AT AROUND EIGHT O’CLOCK THAT MORNING I HAD WOKEN UP at Dorian’s apartment with a hand around my waist, and sunlight on my face.

I had awoken in this same manner almost one year ago, when for my twenty-first birthday, we all dropped acid in Edgerton Park, on a grassy, unnamed hill that thereafter none of us could find again. We danced all night like hand-holding paper figures in a Matisse collage, then crumpled to sleep in the grass. I remember being the first to wake up, finding Madeline’s arm draped around my chest and watching, through one half-open eye, the sun threading quickly through the blades of grass, casting an intricate glow over all the earth’s edges like an endless spool of white Spanish lace.

It felt exactly like that in Dorian’s bedroom as I absently caressed my own fingers over what I assumed to be Madeline’s hand. While I was trying to remember last night’s dream, I felt a whisper of hair on her skin which I didn’t remember being there before.

I turned my head. Dorian .

His naked chest was pressed against my back while the rest of him was clothed, both of us tangled up in his luxurious sheets. Madeline was lying along the foot of the bed, her head tipped facedown over the side of the mattress. Dorian’s gin-cooled breath flowed from his tiny nostrils onto my cheek like an intoxicating gas. I lifted my hand from his. Once, I would have wished it to remain there forever. Now, he felt too warm, as if under his skin his blood was blazing through his veins at a temperature that burned me. With my own cold fingers, I painstakingly removed his limb from around my body and slid away from him, edging toward the side of the rumpled bed.

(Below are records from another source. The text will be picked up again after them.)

import Summits.QuantumAdvantage.QuantumAdvantage.Theorems.LinnikCubicClassGroupsDegreeOnePrimesEscapeDivisionPNTPiCongr
import Summits.QuantumAdvantage.QuantumAdvantage.Theorems.LinnikCubicClassGroupsDegreeOnePrimesEscapeDivisionPNTQuadraticZeroFree
import Mathlib.GroupTheory.SpecificGroups.Cyclic
import HarnessLib

/-!
# The Chebotarev density theorem in the Linnik range for Galois fields of odd prime degree (cyclic cubics)

Topic `Summits/QuantumAdvantage/QuantumAdvantage/Theorems`, cell B2b-1 (linnik-cubic), PART A (gen 11);
helper toward the crux `DegreeOnePrimesEscape` (stmt-QuantumAdvantage-11543) of route
`LinnikCubicClassGroups`.  HONEST FRAMING: the value of this file is a THEOREM (kernel-checked, GRH-free,
Siegel-free, no hypothesis) — NOT summit progress.

In a Galois number field `N` of degree `n` an unramified prime `p` with Frobenius of order `m` has splitting
type `{m, …, m}` (`n/m` entries) — `splittingType_eq_replicate_orderOf` (Dedekind; the permutation character
of the regular representation).  For `[N:ℚ] = ℓ` an ODD PRIME, `Gal(N/ℚ) ≅ ℤ/ℓ` has the two divisions `{1}`
and `G ∖ {1}`, no quadratic subfield, hence no exceptional zero (Heilbronn–Stark), and the division prime
number theorem (`division_PNT_pi_congr`, case (A)) reads:

* `splittingType_PNT_galois_prime` — for an odd prime `ℓ` and `0 < ε ≤ 1` there is `L > 0` such that for
  every Galois number field `N` of degree `ℓ` and every `x ≥ |d_N|^L`:
  `|#{p ≤ x : p splits completely in N} − Li(x)/ℓ| ≤ ε Li(x)/ℓ` and
  `|#{p ≤ x : p inert in N} − (ℓ−1) Li(x)/ℓ| ≤ ε (ℓ−1) Li(x)/ℓ` (all primes counted);
* `splittingType_PNT_cyclicCubic` — the cyclic cubic fields: densities `1/3` and `2/3`, no exceptional term.

Together with `splittingType_PNT_cubic` / `splittingType_PNT_pureCubic` this is the Chebotarev density
theorem in the Linnik range for EVERY cubic field. [cite: LagariasMontgomeryOdlyzko1979, Theorem 1.1]
[cite: ThornerZaman2019, Theorem 1.4]
-/

noncomputable section

open scoped NumberField nonZeroDivisors
open Finset Real Ideal NumberField
open Literature.NumberTheory.NumberFields Literature.NumberTheory.LFunctions
  Literature.NumberTheory.LFunctions.NumberField

namespace Summit.QuantumAdvantage.QuantumAdvantage.Theorems.DegreeOnePrimesEscape

/-! ### Splitting types in a Galois field -/

/-- `#{g : g φ^j g⁻¹ = 1} = |G|` if `φ^j = 1`, else `0` (any group). -/
theorem natCard_conj_pow_mem_bot {G : Type*} [Group G] (φ : G) (j : ℕ) [Decidable (φ ^ j = 1)] :
    Nat.card {g : G // g * φ ^ j * g⁻¹ ∈ (⊥ : Subgroup G)} = if φ ^ j = 1 then Nat.card G else 0 := by
  split_ifs with h
  · exact Nat.card_congr (Equiv.subtypeUnivEquiv fun g => by rw [Subgroup.mem_bot, h, mul_one, mul_inv_cancel])
  · haveI : IsEmpty {g : G // g * φ ^ j * g⁻¹ ∈ (⊥ : Subgroup G)} :=
      ⟨fun g => h (conj_eq_one_iff.mp (Subgroup.mem_bot.mp g.2))⟩
    exact Nat.card_of_isEmpty

section Galois

variable {N : Type} [Field N] [NumberField N] [IsGalois ℚ N]

/-- **Splitting types in a Galois field**: if `φ` is a Frobenius at `Q ∣ p` with trivial inertia, of order
`m`, then `splittingType N p = {m, …, m}` (`[N:ℚ]/m` entries). [cite: Perlis1977, §1] -/
theorem splittingType_eq_replicate_orderOf {p : ℕ} (hp : p.Prime) (Q : Ideal (𝓞 N)) [Q.IsMaximal]
    [Q.LiesOver (span {(p : ℤ)})] {φ : N ≃ₐ[ℚ] N} (hφ : IsArithFrobAt ℤ φ Q)
    (hI : Q.inertia (N ≃ₐ[ℚ] N) = ⊥) :
    splittingType N p = Multiset.replicate (Module.finrank ℚ N / orderOf φ) (orderOf φ) := by
  classical
  set n := Module.finrank ℚ N with hn
  set m := orderOf φ with hm
  have hm0 : 0 < m := orderOf_pos φ
  have hmn : m ∣ n := by rw [hn, ← IsGalois.card_aut_eq_finrank]; exact orderOf_dvd_natCard φ
  have hsums : ∀ j : ℕ, ((splittingType (⊤ : IntermediateField ℚ N) p).filter (· ∣ j)).sum =
      ((Multiset.replicate (n / m) m).filter (· ∣ j)).sum := by
    intro j
    have hk := card_fixingSubgroup_mul_sum_filter_dvd (⊤ : IntermediateField ℚ N) hp Q hφ hI j
    rw [IntermediateField.fixingSubgroup_top, Subgroup.card_bot, one_mul, natCard_conj_pow_mem_bot,
      IsGalois.card_aut_eq_finrank] at hk
    rw [hk]
    by_cases hj : m ∣ j
    · rw [if_pos (orderOf_dvd_iff_pow_eq_one.mp hj), Multiset.filter_eq_self.mpr (fun a ha => by
        rwa [Multiset.eq_of_mem_replicate ha]), Multiset.sum_replicate, smul_eq_mul, Nat.div_mul_cancel hmn]
    · rw [if_neg (fun h => hj (orderOf_dvd_iff_pow_eq_one.mpr h)), Multiset.filter_eq_nil.mpr (fun a ha => by
        rwa [Multiset.eq_of_mem_replicate ha]), Multiset.sum_zero]
  have htop := eq_of_forall_sum_filter_dvd_eq _ _ _ rfl (fun f hf => splittingType_pos hp hf)
    (fun f hf => by rw [Multiset.eq_of_mem_replicate hf]; exact hm0) hsums
  rw [ArithmeticallyEquivalent.of_algEquiv (IntermediateField.topEquiv (F := ℚ) (E := N)).symm p hp]
  exact htop

/-- A Galois field of odd degree has no exceptional zero in the Heilbronn–Stark window (no quadratic
subfield). [cite: Stark1974, Theorem 3] -/
theorem not_exists_exceptional_of_odd (hN : 1 < Module.finrank ℚ N) (hodd : Odd (Module.finrank ℚ N))
    {c : ℝ} (hc4 : c ≤ 1 / 4) :
    ¬ ∃ β₁ : ℝ, dedekindZeta₁ N β₁ = 0 ∧
      1 - c / (Real.log ((NumberField.discr N).natAbs : ℝ) + Real.log 4) < β₁ ∧ β₁ < 1 := by
  rintro ⟨β₁, hζ₁, hβ₁c, hβ₁1⟩
  obtain ⟨k, hk2, -⟩ := exists_quadratic_subfield_zero_of_exceptional hN hc4 hζ₁ hβ₁c hβ₁1
  have hmul := Module.finrank_mul_finrank ℚ k N
  rw [hk2] at hmul
  exact (Nat.not_even_iff_odd.mpr hodd) ⟨Module.finrank k N, by omega⟩

end Galois

/-! ### The theorem -/

set_option maxHeartbeats 4000000 in
/-- **The Chebotarev density theorem in the Linnik range for Galois fields of odd prime degree** (see the
module docstring): densities `1/ℓ` (split) and `(ℓ−1)/ℓ` (inert), relative error `ε`, all `x ≥ |d_N|^L`, no
exceptional term.  Unconditional. [cite: LagariasMontgomeryOdlyzko1979, Theorem 1.1]
[cite: ThornerZaman2019, Theorem 1.4] -/
theorem splittingType_PNT_galois_prime (ℓ : ℕ) (hℓ : ℓ.Prime) (hℓ2 : ℓ ≠ 2) {ε : ℝ} (hε : 0 < ε) (hε1 : ε ≤ 1) :
    ∃ L : ℝ, 0 < L ∧ ∀ (N : Type) [Field N] [NumberField N] [IsGalois ℚ N], Module.finrank ℚ N = ℓ →
      ∀ x : ℝ, ((NumberField.discr N).natAbs : ℝ) ^ L ≤ x →
        |((((Nat.primesLE ⌊x⌋₊).filter (fun p : ℕ => splittingType N p = Multiset.replicate ℓ 1)).card : ℕ) : ℝ) -
            offsetLogIntegral x / ℓ| ≤ ε * (offsetLogIntegral x / ℓ) ∧
        |((((Nat.primesLE ⌊x⌋₊).filter (fun p : ℕ => splittingType N p = {ℓ})).card : ℕ) : ℝ) -
            (ℓ - 1) * offsetLogIntegral x / ℓ| ≤ ε * ((ℓ - 1) * offsetLogIntegral x / ℓ) := by
  classical
  haveI := Fact.mk hℓ
  have hℓ1 : 1 < ℓ := hℓ.one_lt
  have hℓodd : Odd ℓ := hℓ.odd_of_ne_two hℓ2
  obtain ⟨L, c, hL, hc, -, hc4, h⟩ := division_PNT_pi_congr ℓ hℓ1 hε hε1 one_pos
  refine ⟨L, hL, fun N _ _ _ hN x hx => ?_⟩
  have hN1 : 1 < Module.finrank ℚ N := by rw [hN]; exact hℓ1
  have hcard : Nat.card (N ≃ₐ[ℚ] N) = ℓ := by rw [IsGalois.card_aut_eq_finrank, hN]
  have hexc := not_exists_exceptional_of_odd hN1 (by rw [hN]; exact hℓodd) hc4
  -- orders: `1` has order `1`, everything else order `ℓ` and generates `G`
  have hord : ∀ τ : N ≃ₐ[ℚ] N, τ ≠ 1 → orderOf τ = ℓ := by
    intro τ hτ
    have hdvd : orderOf τ ∣ ℓ := hcard ▸ orderOf_dvd_natCard τ
    rcases (Nat.dvd_prime hℓ).mp hdvd with h1 | h2
    · exact absurd (orderOf_eq_one_iff.mp h1) hτ
    · exact h2
  -- the dictionary at an unramified prime, via any Frobenius
  have hdict : ∀ (σ : N ≃ₐ[ℚ] N) (p : ℕ), p.Prime → ¬ ((p : ℤ) ∣ NumberField.discr N) →
      ((splittingType N p = Multiset.replicate (ℓ / orderOf σ) (orderOf σ)) ↔
        ∃ (Q : Ideal (𝓞 N)) (_ : Q.IsMaximal) (_ : Q.LiesOver (span {(p : ℤ)})) (φ g : N ≃ₐ[ℚ] N),
          IsArithFrobAt ℤ φ Q ∧ Q.inertia (N ≃ₐ[ℚ] N) = ⊥ ∧
            Subgroup.zpowers (g * φ * g⁻¹) = Subgroup.zpowers σ) := by
    intro σ p hp hpN
    -- in a group of prime order, `⟨gφg⁻¹⟩ = ⟨σ⟩` iff `orderOf φ = orderOf σ`
    have hzp : ∀ φ g : N ≃ₐ[ℚ] N, Subgroup.zpowers (g * φ * g⁻¹) = Subgroup.zpowers σ ↔ orderOf φ = orderOf σ := by
      intro φ g
      constructor
      · intro hz
        have h1 : Nat.card (Subgroup.zpowers (g * φ * g⁻¹)) = Nat.card (Subgroup.zpowers σ) := by rw [hz]
        rw [Nat.card_zpowers, Nat.card_zpowers] at h1
        have h2 : orderOf (g * φ * g⁻¹) = orderOf φ := by
          have := orderOf_injective (MulAut.conj g).toMonoidHom (MulAut.conj g).injective φ
          simpa using this
        rw [← h2]
        exact h1
      · intro ho
        by_cases hσ : σ = 1
        · subst hσ
          rw [orderOf_one, orderOf_eq_one_iff] at ho
          rw [ho, mul_one, mul_inv_cancel]
        · have hφ1 : φ ≠ 1 := by
            intro h1; rw [h1, orderOf_one] at ho; exact hσ (orderOf_eq_one_iff.mp ho.symm)
          have hc1 : g * φ * g⁻¹ ≠ 1 := fun h1 => hφ1 (conj_eq_one_iff.mp h1)
          rw [zpowers_eq_top_of_prime_card hcard hc1, zpowers_eq_top_of_prime_card hcard hσ]
    constructor
    · intro hT
      obtain ⟨Q, hQmax, hQover, ⟨φ, hφ⟩, hI⟩ := exists_isArithFrobAt_of_not_dvd_discr (N := N) hp hpN
      have hφT := splittingType_eq_replicate_orderOf hp Q hφ hI
      rw [hN, hT] at hφT
      have hmem : orderOf σ ∈ Multiset.replicate (ℓ / orderOf φ) (orderOf φ) := by
        rw [← hφT]
        exact Multiset.mem_replicate.mpr ⟨(Nat.div_pos (Nat.le_of_dvd hℓ.pos (hcard ▸ orderOf_dvd_natCard σ))
          (orderOf_pos σ)).ne', rfl⟩
      exact ⟨Q, hQmax, hQover, φ, 1, hφ, hI, (hzp φ 1).mpr (Multiset.eq_of_mem_replicate hmem).symm⟩
    · rintro ⟨Q, hQmax, hQover, φ, g, hφ, hI, hg⟩
      rw [splittingType_eq_replicate_orderOf hp Q hφ hI, hN, (hzp φ g).mp hg]
  -- densities: `|Div 1| = 1`, `|Div σ| = ℓ − 1` for `σ ≠ 1`
  have hdiv1 : Nat.card {τ : N ≃ₐ[ℚ] N // ∃ g : N ≃ₐ[ℚ] N,
      Subgroup.zpowers (g * τ * g⁻¹) = Subgroup.zpowers (1 : N ≃ₐ[ℚ] N)} = 1 := by
    rw [Nat.card_eq_one_iff_unique]
    refine ⟨⟨?_⟩, ⟨⟨1, 1, by simp⟩⟩⟩
    rintro ⟨a, g, hg⟩ ⟨b, g', hg'⟩
    rw [Subgroup.zpowers_one_eq_bot, Subgroup.zpowers_eq_bot, conj_eq_one_iff] at hg hg'
    subst hg hg'
    rfl
  refine ⟨?_, ?_⟩
  · -- split primes: `σ = 1`
    have hP := hdict 1
    simp only [orderOf_one, Nat.div_one] at hP
    have hmain := (h N hN 1 (fun p : ℕ => splittingType N p = Multiset.replicate ℓ 1) hP).1 hexc x hx
    rw [hdiv1, hcard] at hmain
    have e1 : (((1 : ℕ) : ℝ)) / (ℓ : ℝ) * offsetLogIntegral x = offsetLogIntegral x / ℓ := by push_cast; ring
    rwa [e1] at hmain
  · -- inert primes: `σ` a generator
    obtain ⟨σ, hσ⟩ : ∃ σ : N ≃ₐ[ℚ] N, σ ≠ 1 := by
      by_contra hall
      push Not at hall
      have : Nat.card (N ≃ₐ[ℚ] N) = 1 := Nat.card_eq_one_iff_unique.mpr ⟨⟨fun a b => by rw [hall a, hall b]⟩, ⟨1⟩⟩
      omega
    have hP := hdict σ
    rw [hord σ hσ, Nat.div_self hℓ.pos] at hP
    have hrep : Multiset.replicate 1 ℓ = {ℓ} := rfl
    rw [hrep] at hP
    have hdivσ : Nat.card {τ : N ≃ₐ[ℚ] N // ∃ g : N ≃ₐ[ℚ] N,
        Subgroup.zpowers (g * τ * g⁻¹) = Subgroup.zpowers σ} = ℓ - 1 := by
      have e : {τ : N ≃ₐ[ℚ] N // ∃ g : N ≃ₐ[ℚ] N, Subgroup.zpowers (g * τ * g⁻¹) = Subgroup.zpowers σ} ≃
          {τ : N ≃ₐ[ℚ] N // τ ≠ 1} :=
        Equiv.subtypeEquivRight fun τ => by
          constructor
          · rintro ⟨g, hg⟩ h1
            rw [h1, mul_one, mul_inv_cancel, Subgroup.zpowers_one_eq_bot, eq_comm, Subgroup.zpowers_eq_bot] at hg
            exact hσ hg
          · intro hτ
            refine ⟨1, ?_⟩
            rw [one_mul, inv_one, mul_one, zpowers_eq_top_of_prime_card hcard hτ,
              zpowers_eq_top_of_prime_card hcard hσ]
      rw [Nat.card_congr e, Nat.card_eq_fintype_card, Fintype.card_subtype_compl, Fintype.card_subtype_eq,
        ← Nat.card_eq_fintype_card, hcard]
    have hmain := (h N hN σ (fun p : ℕ => splittingType N p = {ℓ}) hP).1 hexc x hx
    rw [hdivσ, hcard] at hmain
    have e1 : (((ℓ - 1 : ℕ) : ℝ)) / (ℓ : ℝ) * offsetLogIntegral x = (ℓ - 1) * offsetLogIntegral x / ℓ := by
      rw [Nat.cast_sub hℓ1.le]; push_cast; ring
    rwa [e1] at hmain

/-- **The Chebotarev density theorem for the cyclic cubic fields in the Linnik range**: for `0 < ε ≤ 1` there
is `L > 0` such that for every Galois (cyclic) cubic field `K` and every `x ≥ |d_K|^L`:
`|#{p ≤ x : p splits completely} − Li(x)/3| ≤ ε Li(x)/3` and `|#{p ≤ x : p inert} − 2Li(x)/3| ≤ ε · 2Li(x)/3`;
no exceptional term.  Unconditional. [cite: LagariasMontgomeryOdlyzko1979, Theorem 1.1] -/
theorem splittingType_PNT_cyclicCubic {ε : ℝ} (hε : 0 < ε) (hε1 : ε ≤ 1) :
    ∃ L : ℝ, 0 < L ∧ ∀ (K : Type) [Field K] [NumberField K] [IsGalois ℚ K], Module.finrank ℚ K = 3 →
      ∀ x : ℝ, ((NumberField.discr K).natAbs : ℝ) ^ L ≤ x →
        |((((Nat.primesLE ⌊x⌋₊).filter (fun p : ℕ => splittingType K p = {1, 1, 1})).card : ℕ) : ℝ) -
            offsetLogIntegral x / 3| ≤ ε * (offsetLogIntegral x / 3) ∧
        |((((Nat.primesLE ⌊x⌋₊).filter (fun p : ℕ => splittingType K p = {3})).card : ℕ) : ℝ) -
            2 * offsetLogIntegral x / 3| ≤ ε * (2 * offsetLogIntegral x / 3) := by
  obtain ⟨L, hL, h⟩ := splittingType_PNT_galois_prime 3 Nat.prime_three (by norm_num) hε hε1
  refine ⟨L, hL, fun K _ _ _ h3 x hx => ?_⟩
  have := h K h3 x hx
  have hrep : Multiset.replicate 3 1 = ({1, 1, 1} : Multiset ℕ) := rfl
  have e1 : ((3 : ℕ) : ℝ) = 3 := by norm_num
  have e2 : (3 : ℝ) - 1 = 2 := by norm_num
  rw [hrep, e1, e2] at this
  exact this

end Summit.QuantumAdvantage.QuantumAdvantage.Theorems.DegreeOnePrimesEscape

end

In the sudden absence of my body, Dorian extended his arm across the bed — eyes shut, like he was looking for something in his dream — then, finding a pillow, drew it toward his broad, smooth chest, and wrapped himself around it like an infant. He licked his lips, and was suddenly at rest again. The bed creaked as I sat up and stretched my legs toward the floor. I checked for my wallet in my back pocket, then stood up and shuffled through a wreckage of storm-tossed clothes. Despite Dorian’s having settled several weeks ago in New York, a rakish pile of suitcases — half-ransacked, a hopeless tangle of socks and spilled sleeves — gave the appearance that he had only yesterday tornadoed off the plane from Paris.

His clothes were all designer — you could tell, even from afar — yet, unlike the piles that formed in the fashion closet at Régine , they were layered with soft carelessness. Everything he owned had adopted from him that quality of aristocratic ease, rumpled and unstarched yet still possessing an intrinsic appreciation of its value.